Un día, mi madre me contó que al nacer descubrieron que tenía hipoacusia bilateral congénita y microtia unilateral (pequeño oído en el lado izquierdo). A medida que crecía, me di cuenta de que usaba audífonos y no comprendía bien lo que los demás decían. No hablaba hasta que comencé las terapias de fonoaudiología y las máquinas de vibración para estimular los músculos de la cara. Eso es lo que más recuerdo: todo ese tiempo siempre relacionado con el lenguaje y la modulación. Pero lo que realmente me quedó grabado fueron esos momentos de silencio en los que me concentraba en otro sentido, como la vista o el tacto. En esos instantes, parecía decirme a mí mismo: ‘Está bien, soy sordo, dejaré de lado esta parte y me centraré en lo otro’. Dejaba de prestar atención a los demás y me sumergía en mi propio mundo.
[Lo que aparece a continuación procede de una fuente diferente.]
import Summits.KontsevichZagierPeriods.KontsevichZagierPeriods.Theses.LiftingCriteria

/-!
# Route LiftingCriteria — `Assembly` (stmt-KontsevichZagierPeriods-3578)

The assembly of route LiftingCriteria (problem `KontsevichZagierPeriods`):
`CubeNashNormalForm → DilationTransfer → DilationLiftAtOne → KontsevichZagierPeriods`.

Pure bookkeeping over the KZ calculus of moves. Given rational representations `r`, `r'` with the
same value:

1. `CubeNashNormalForm` rewrites `[r] − [r']` modulo `KZ.relations` as a `ℤ`-combination
   `Σ εᵢ [sᵢ]` of cube representations `sᵢ = ∫_{[0,1]^{nᵢ}} gᵢ` with `gᵢ` Nash
   (`ℚ`-semialgebraic and real-analytic near the closed cube);
2. soundness of the calculus (`KZ.relations_le_ker_eval_holds`, proved in Literature) and
   `value r = value r'` give the numerical relation `Σ εᵢ v_{gᵢ}(1) = 0`, where
   `v_g(ϖ) = ∫_cube g(ϖ z) dz` is the dilation function, `v_{gᵢ}(1) = value sᵢ`;
3. `DilationLiftAtOne` (with `m = ε`, `m₀ = 0`) lifts it to a functional relation
   `Σ εᵢ v_{gᵢ}(ϖ) = (ϖ − 1)(μ₀(ϖ) + Σ μⱼ(ϖ) v_{Gⱼ}(ϖ))` on `[0,1]`;
4. `DilationTransfer` at `ϖ₀ = 1` (representations `sᵢ`, the unit representation `u = [pt, 1]` of
   dimension `0`) turns the functional relation into `0 • [u] + Σ εᵢ [sᵢ] ∈ KZ.relations`;
5. hence `[r] − [r'] = ([r] − [r'] − Σ εᵢ [sᵢ]) + Σ εᵢ [sᵢ] ∈ KZ.relations`, i.e.
   `KZ.Equivalent r r'`, which is `KontsevichZagierPeriods` (`KontsevichZagierPeriods_iff`).

This is the same chain as the route's deciding theorem `closes`; it is replayed here in full so
that the item is closed by a self-contained Theorems file. Pure proof file; no definitions, no
named facts. Sources: M. Kontsevich, D. Zagier, *Periods* (2001), §1.2; A. Huber,
S. Müller-Stach, *Periods and Nori motives* (2017), §13.1 (soundness of the calculus).
-/

noncomputable section

open MeasureTheory Set
open Literature.NumberTheory.Transcendental

namespace Summit.KontsevichZagierPeriods.LiftingCriteria

/-- The unit representation of dimension `0`: the point `Fin 0 → ℝ` (Lebesgue volume `1`) with
integrand `1`; it represents the number `1`. [Kontsevich–Zagier 2001, §1.1] [folklore] -/
theorem exists_unitIntegralRep :
    ∃ u : KZ.IntegralRep 0, u.domain = Set.univ ∧ ∀ x, u.integrand x = 1 := by
  have hvol : MeasureTheory.volume (Set.univ : Set (Fin 0 → ℝ)) = 1 := by
    rw [MeasureTheory.volume_pi, MeasureTheory.Measure.pi_univ]; simp
  exact ⟨{ domain := Set.univ
           integrand := fun _ => 1
           isSemialgebraic_domain := Literature.ModelTheory.ExponentialFields.isSemialgebraic_univ
           isSemialgebraicFunOn_integrand := by
             simpa using Literature.NumberTheory.Transcendental.isSemialgebraicFunOn_aeval
               (Literature.ModelTheory.ExponentialFields.isSemialgebraic_univ
                 (k := ℚ) (ι := Fin 0) (R := ℝ)) (1 : MvPolynomial (Fin 0) ℚ)
           integrableOn := MeasureTheory.integrableOn_const (hs := by simp [hvol]) },
         rfl, fun _ => rfl⟩

/-- **Assembly of route LiftingCriteria** (item stmt-KontsevichZagierPeriods-3578):
`CubeNashNormalForm → DilationTransfer → DilationLiftAtOne → KontsevichZagierPeriods`.
Normal form, soundness of the KZ calculus, lift of the numerical relation at `ϖ = 1` to a
functional one in the dilation pencil, transfer of the functional relation back into the
calculus at `ϖ₀ = 1`. [Kontsevich–Zagier 2001, §1.2] [folklore] -/
theorem assembly_proof :
    Summit.KontsevichZagierPeriods.KontsevichZagierPeriods.Theses.LiftingCriteria.Assembly := by
  unfold Summit.KontsevichZagierPeriods.KontsevichZagierPeriods.Theses.LiftingCriteria.Assembly
  intro hN hT hL k k' r r' hr hr' hval
  -- (1) cube-Nash normal form of [r] − [r']
  obtain ⟨S, n, g, U, ε, s, hg, hs, hrel⟩ := hN k k' r r' hr hr'
  have hcube : ∀ i, MeasurableSet (Set.pi Set.univ (fun _ : Fin (n i) => Set.Icc (0:ℝ) 1)) :=
    fun i => MeasurableSet.univ_pi (fun _ => measurableSet_Icc)
  -- the dilation value at ϖ = 1 of g i is the value of the cube representation s i
  have hsval : ∀ i,
      (∫ z in Set.pi Set.univ (fun _ : Fin (n i) => Set.Icc (0:ℝ) 1), g i ((1:ℝ) • z))
        = (s i).value := by
    intro i
    simp only [one_smul]
    rw [KZ.IntegralRep.value, (hs i).1]
    exact (MeasureTheory.setIntegral_congr_fun (hcube i) (hs i).2).symm
  -- (2) soundness of the KZ calculus: the normal-form combination evaluates to 0 and
  --     value r = value r', hence Σ ε_i v_{g_i}(1) = 0
  have hker := KZ.relations_le_ker_eval_holds hrel
  simp only [AddMonoidHom.mem_ker, map_sub, map_sum, map_zsmul, KZ.eval_of, zsmul_eq_mul, hval,
    sub_self, zero_sub, neg_eq_zero] at hker
  have hsum : ((0:ℤ) : ℝ) + ∑ i, (ε i : ℝ) *
      (∫ z in Set.pi Set.univ (fun _ : Fin (n i) => Set.Icc (0:ℝ) 1), g i ((1:ℝ) • z)) = 0 := by
    simp only [hsval, Int.cast_zero, zero_add]
    exact hker
  -- (3) lift the numerical relation at ϖ = 1 to a functional one (m = ε, m₀ = 0)
  obtain ⟨T, d, G, V, μ, μ₀, hG, hμ, hμ₀, hfun⟩ := hL S n g U hg ε 0 hsum
  -- the unit representation [pt, 1] in dimension 0
  obtain ⟨u, hu1, hu2⟩ := exists_unitIntegralRep
  -- (4) transfer the functional relation, specialised at ϖ₀ = 1, into the KZ calculus
  have hmem := hT S n g U hg ε 0 1 one_pos le_rfl
    ⟨T, d, G, V, μ, μ₀, hG, hμ, hμ₀, fun ϖ hϖ => by rw [Rat.cast_one]; exact hfun ϖ hϖ⟩
    s u (fun i => ⟨(hs i).1, fun z hz => by rw [Rat.cast_one, one_smul]; exact (hs i).2 z hz⟩)
    hu1 hu2
  simp only [zero_smul, zero_add] at hmem
  -- (5) [r] − [r'] = ([r] − [r'] − Σ ε_i [s_i]) + Σ ε_i [s_i] ∈ relations
  have h := add_mem hrel hmem
  rw [sub_add_cancel] at h
  exact h

end Summit.KontsevichZagierPeriods.LiftingCriteria

end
Quizás el hecho de tener que leer los labios de las personas para comprender el mensaje me llevaba a un estado de alerta constante. Necesitaba tener total claridad de que el receptor había comprendido correctamente, y como emisor, yo debía ser aún más enfático en mis gestos, expresiones faciales y, por supuesto, en una modulación clara.
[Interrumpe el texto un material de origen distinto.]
import Summits.SmoothPoincare4.SmoothPoincare4.Theorems.SullivanDualTarget

/-!
# SmoothPoincare4 / SullivanDual — crux `Target` (stmt-SmoothPoincare4-7823), line `Sketch`:
# closed taming kills witnesses, given a local primitive (stub
# `helper_closedTamingKillsWitnessesOfPrimitive`)

The CLOSED-form version of `SullivanDual.closedExactTamingKillsWitnesses`: let `J` on `M ∖ p`
be standard on the punctured `ε'`-chart-ball (closed `ε'`-ball inside the chart target), let
`sf` be a smooth closed `2`-form with `sf_x(v, J v) > 0` for all `v ≠ 0`, everywhere, and let
`γ` be a smooth `1`-form with `dγ = sf` on the punctured `ε`-chart-ball (`0 < ε < ε'`).  Then
`J` has no taming witness at radius `ε`.

Proof.  As in the exact case (`stub_ctkwOfInputs`): at radii `ε < ε₃ < ε₄ < ε'` the four
analytic stubs (`stub_omegaFlat`, `stub_invChartMap`, `stub_cutoff`, `stub_formBound`) give the
collar form `ω̃` (`exists_collarForm`) and the collar lemma `stub_collar` (with `sf` as the
taming form); with the cut-off `φ` (`= 0` on `B_ε`, `= 1` near every point off `B_{ε₃}`),
`dγ = d(φγ) + d((1-φ)γ)`, (W2) kills `T d(φγ)` and the collar lemma kills `T d((1-φ)γ)`, so
`T dγ = 0`.  The one extra step: `sf - dγ` is smooth, closed (`d sf = 0`, `ddγ = 0`) and
vanishes on `B_ε`, so (W2) gives `T (sf - dγ) = 0`; hence `T sf = 0`, contradicting (W1).

References: D. Sullivan, Invent. Math. 36 (1976), Thm. I.7 [Sullivan1976]; M. Gromov, Invent.
Math. 82 (1985), §0.3.C [Gromov1985].
-/

noncomputable section

-- the registered namespace `Summit.SmoothPoincare4.SmoothPoincare4.Theorems` repeats a component
set_option linter.dupNamespace false

open scoped Manifold ContDiff Topology InnerProductSpace
open Set Filter Metric
open Literature.Geometry.Kaehler Literature.Geometry.Symplectic

namespace Summit.SmoothPoincare4.SmoothPoincare4.Theorems

namespace SullivanDual

/-- **Closed taming kills witnesses, given a local primitive.** Let `J` on `M ∖ p` be standard
on the punctured `ε'`-chart-ball (closed `ε'`-ball inside the chart target), `0 < ε < ε'`, let
`sf` be a smooth closed `2`-form with `sf_x(v, J v) > 0` for all `v ≠ 0` everywhere, and let
`γ` be a smooth `1`-form with `dγ = sf` on the punctured `ε`-ball. Then `J` has no taming
witness at radius `ε`: `T dγ = 0` by the split `dγ = d(φγ) + d((1-φ)γ)` ((W2) and the collar
lemma), and `T (sf - dγ) = 0` by (W2), contradicting `T sf > 0` ((W1)).
[cite: Sullivan1976, Thm. I.7] -/
theorem helper_closedTamingKillsWitnessesOfPrimitive
    {M : Type*} [TopologicalSpace M] [T2Space M] [ChartedSpace (EuclideanSpace ℝ (Fin 4)) M]
    [IsManifold (𝓡 4) ∞ M] (p : M)
    (J : ∀ x : punctured p, TangentSpace (𝓡 4) x →L[ℝ] TangentSpace (𝓡 4) x) {ε ε' : ℝ}
    (hε : 0 < ε) (hεε' : ε < ε')
    (hball : Metric.closedBall (extChartAt (𝓡 4) p p) ε' ⊆ (extChartAt (𝓡 4) p).target)
    (hstd : ∀ x : punctured p, InPuncturedChartBall p ε' x →
        ∀ (v : TangentSpace (𝓡 4) x) (b : EuclideanSpace ℝ (Fin 4)),
        inner ℝ (fderiv ℝ inversion (extChartAt (𝓡 4) p x.1 - extChartAt (𝓡 4) p p)
          (mfderiv (𝓡 4) 𝓘(ℝ, EuclideanSpace ℝ (Fin 4))
            (fun z : punctured p => extChartAt (𝓡 4) p z.1) x (J x v))) b =
        stdSymplecticForm (fderiv ℝ inversion (extChartAt (𝓡 4) p x.1 - extChartAt (𝓡 4) p p)
          (mfderiv (𝓡 4) 𝓘(ℝ, EuclideanSpace ℝ (Fin 4))
            (fun z : punctured p => extChartAt (𝓡 4) p z.1) x v)) b)
    {sf : MForm (𝓡 4) (punctured p) ℝ 2} (hsf : IsSmoothForm sf) (hsfc : IsClosedForm sf)
    (htame : ∀ (x : punctured p) (v : TangentSpace (𝓡 4) x), v ≠ 0 → 0 < sf x ![v, J x v])
    {γ : MForm (𝓡 4) (punctured p) ℝ 1} (hγ : IsSmoothForm γ)
    (hγsf : ∀ x : punctured p, InPuncturedChartBall p ε x → mextDeriv γ x = sf x) :
    NoWitness p ε J := by
  intro T hT
  -- radii `ε < ε₃ < ε₄ < ε'`
  obtain ⟨ε₃, hε₃, hε₃'⟩ : ∃ ε₃, ε < ε₃ ∧ ε₃ < ε' := exists_between hεε'
  obtain ⟨ε₄, hε₄, hε₄'⟩ : ∃ ε₄, ε₃ < ε₄ ∧ ε₄ < ε' := exists_between hε₃'
  have hε₃pos : 0 < ε₃ := hε.trans hε₃
  have hε₄pos : 0 < ε₄ := hε₃pos.trans hε₄
  -- (A) the flat collar form, in inverted coordinates `R₄ = ε₄⁻¹ < R₃ = ε₃⁻¹ < R = ε⁻¹`
  obtain ⟨Ω, hΩs, hΩc, hΩ0, hΩstd, hΩnn, c, hc, hΩpos⟩ :=
    stub_omegaFlat ε₄⁻¹ ε₃⁻¹ ε⁻¹ (inv_pos.2 hε₄pos) ((inv_lt_inv₀ hε₄pos hε₃pos).2 hε₄)
      ((inv_lt_inv₀ hε₃pos hε).2 hε₃)
  -- (B) the cut-off inverted chart with radius `ε'`
  obtain ⟨Φ, hΦs, hΦeq, hΦle⟩ := stub_invChartMap p ε' (hε.trans hεε') hball
  -- (D) the cut-off for the split `γ = φγ + (1-φ)γ` (`φ = 0` on `B_ε`, `= 1` near `M ∖ B_{ε₃}`)
  obtain ⟨φ, hφs, hφ0, hφ1, -⟩ := stub_cutoff p ε ε₃ hε hε₃
    ((Metric.closedBall_subset_closedBall hε₃'.le).trans hball)
  -- (C) chart-norm bounds of smooth forms on the compact collar `ε ≤ ‖e x - e p‖ ≤ ε₃`
  have hbound := fun (α : MForm (𝓡 4) (punctured p) ℝ 2) (hα : IsSmoothForm α) =>
    stub_formBound p α hα ε ε₃ hε hε₃.le
      ((Metric.closedBall_subset_closedBall hε₃'.le).trans hball)
  have hd : inChart_mextDeriv (𝓡 4) (punctured p) ℝ := inChart_mextDeriv_holds _ _ _
  -- the closed taming form and (W1)
  have hsft : TamesOffBall p ε J sf := fun x _ v hv => htame x v hv
  have hpos : 0 < T sf := hT.pos_of_tames hsf hsft
  -- the collar form and the collar lemma
  obtain ⟨ω', hω's, hω'c, hω'std, hω'nn, hω'pos⟩ :=
    exists_collarForm p J hε hε₃ hε₄ hε₄' hstd hΩs hΩc hΩ0 hΩstd hΩnn hΩpos hΦs hΦeq hΦle
  have hcollar : ∀ α : MForm (𝓡 4) (punctured p) ℝ 2, IsSmoothForm α →
      (∀ x : punctured p, ¬ InPuncturedChartBall p ε₃ x → α x = 0) → T α = 0 :=
    fun α hα hα0 => stub_collar p J hε hε₃ (hε₄.trans hε₄') hstd hT hsf hsft hω's hω'c hω'std
      hω'nn hc hω'pos hbound hα hα0
  -- the split `γ = φγ + (1 - φ)γ`
  have hφs' : ContMDiff (𝓡 4) 𝓘(ℝ, ℝ) ∞ (fun x => 1 - φ x) := contMDiff_const.sub hφs
  have hγ₁s : IsSmoothForm (φ • γ) := hγ.fun_smul' hφs
  have hγ₂s : IsSmoothForm ((fun x => 1 - φ x) • γ) := hγ.fun_smul' hφs'
  have hsplit : γ = φ • γ + (fun x => 1 - φ x) • γ := by
    funext x
    simp only [Pi.add_apply, Pi.smul_apply']
    rw [← add_smul]
    simp
  have hdsplit : mextDeriv γ = mextDeriv (φ • γ) + mextDeriv ((fun x => 1 - φ x) • γ) := by
    conv_lhs => rw [hsplit]
    exact mextDeriv_add hγ₁s hγ₂s
  -- (W2) kills `d(φγ)`: closed, smooth, and `φγ ≡ 0` on the open ball `B_ε`
  have h1 : T (mextDeriv (φ • γ)) = 0 := by
    refine hT.eq_zero_of_vanishes (isSmoothForm_mextDeriv hd hγ₁s) (mextDeriv_mextDeriv hd hγ₁s)
      fun x hx => ?_
    have hev : ∀ᶠ z in 𝓝 x, (φ • γ) z = (0 : MForm (𝓡 4) (punctured p) ℝ 1) z := by
      filter_upwards [(isOpen_setOf_inPuncturedChartBall p ε).mem_nhds hx] with z hz
      simp only [Pi.smul_apply', hφ0 z hz, zero_smul, Pi.zero_apply]
    rw [mextDeriv_congr_of_eventuallyEq hev, mextDeriv_zero]
    rfl
  -- the collar lemma kills `d((1-φ)γ)`: smooth and `≡ 0` near every point off `B_{ε₃}`
  have h2 : T (mextDeriv ((fun x => 1 - φ x) • γ)) = 0 := by
    refine hcollar _ (isSmoothForm_mextDeriv hd hγ₂s) fun x hx => ?_
    have hev : ∀ᶠ z in 𝓝 x,
        ((fun x => 1 - φ x) • γ) z = (0 : MForm (𝓡 4) (punctured p) ℝ 1) z := by
      filter_upwards [hφ1 x hx] with z hz
      simp only [Pi.smul_apply', hz, sub_self, zero_smul, Pi.zero_apply]
    rw [mextDeriv_congr_of_eventuallyEq hev, mextDeriv_zero]
    rfl
  have hdγ : T (mextDeriv γ) = 0 := by
    rw [hdsplit, map_add, h1, h2, add_zero]
  -- NEW: (W2) kills `sf - dγ`: smooth, closed (`d sf = 0`, `ddγ = 0`), `= 0` on `B_ε`
  have hdγs : IsSmoothForm (mextDeriv γ) := isSmoothForm_mextDeriv hd hγ
  have hδs : IsSmoothForm (sf + (-1 : ℝ) • mextDeriv γ) := hsf.add (hdγs.smul (-1))
  have hδc : IsClosedForm (sf + (-1 : ℝ) • mextDeriv γ) := by
    show mextDeriv (sf + (-1 : ℝ) • mextDeriv γ) = 0
    rw [mextDeriv_add hsf (hdγs.smul (-1)), mextDeriv_smul, mextDeriv_mextDeriv hd hγ,
      smul_zero, add_zero]
    exact hsfc
  have h0 : T (sf + (-1 : ℝ) • mextDeriv γ) = 0 := by
    refine hT.eq_zero_of_vanishes hδs hδc fun x hx => ?_
    simp only [Pi.add_apply, Pi.smul_apply, hγsf x hx]
    simp
  rw [map_add, map_smul, hdγ, smul_zero, add_zero] at h0
  rw [h0] at hpos
  exact lt_irrefl 0 hpos

end SullivanDual

end Summit.SmoothPoincare4.SmoothPoincare4.Theorems

end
La hipoacusia puede ser un silencio que inquieta, pero también nos impulsa a desarrollar habilidades y estrategias únicas para comunicarnos. A través de mi experiencia, he aprendido a valorar la importancia de la empatía y la adaptabilidad en la comunicación. Cada día, enfrento nuevos desafíos, pero también encuentro nuevas formas de expresión y conexión con los demás.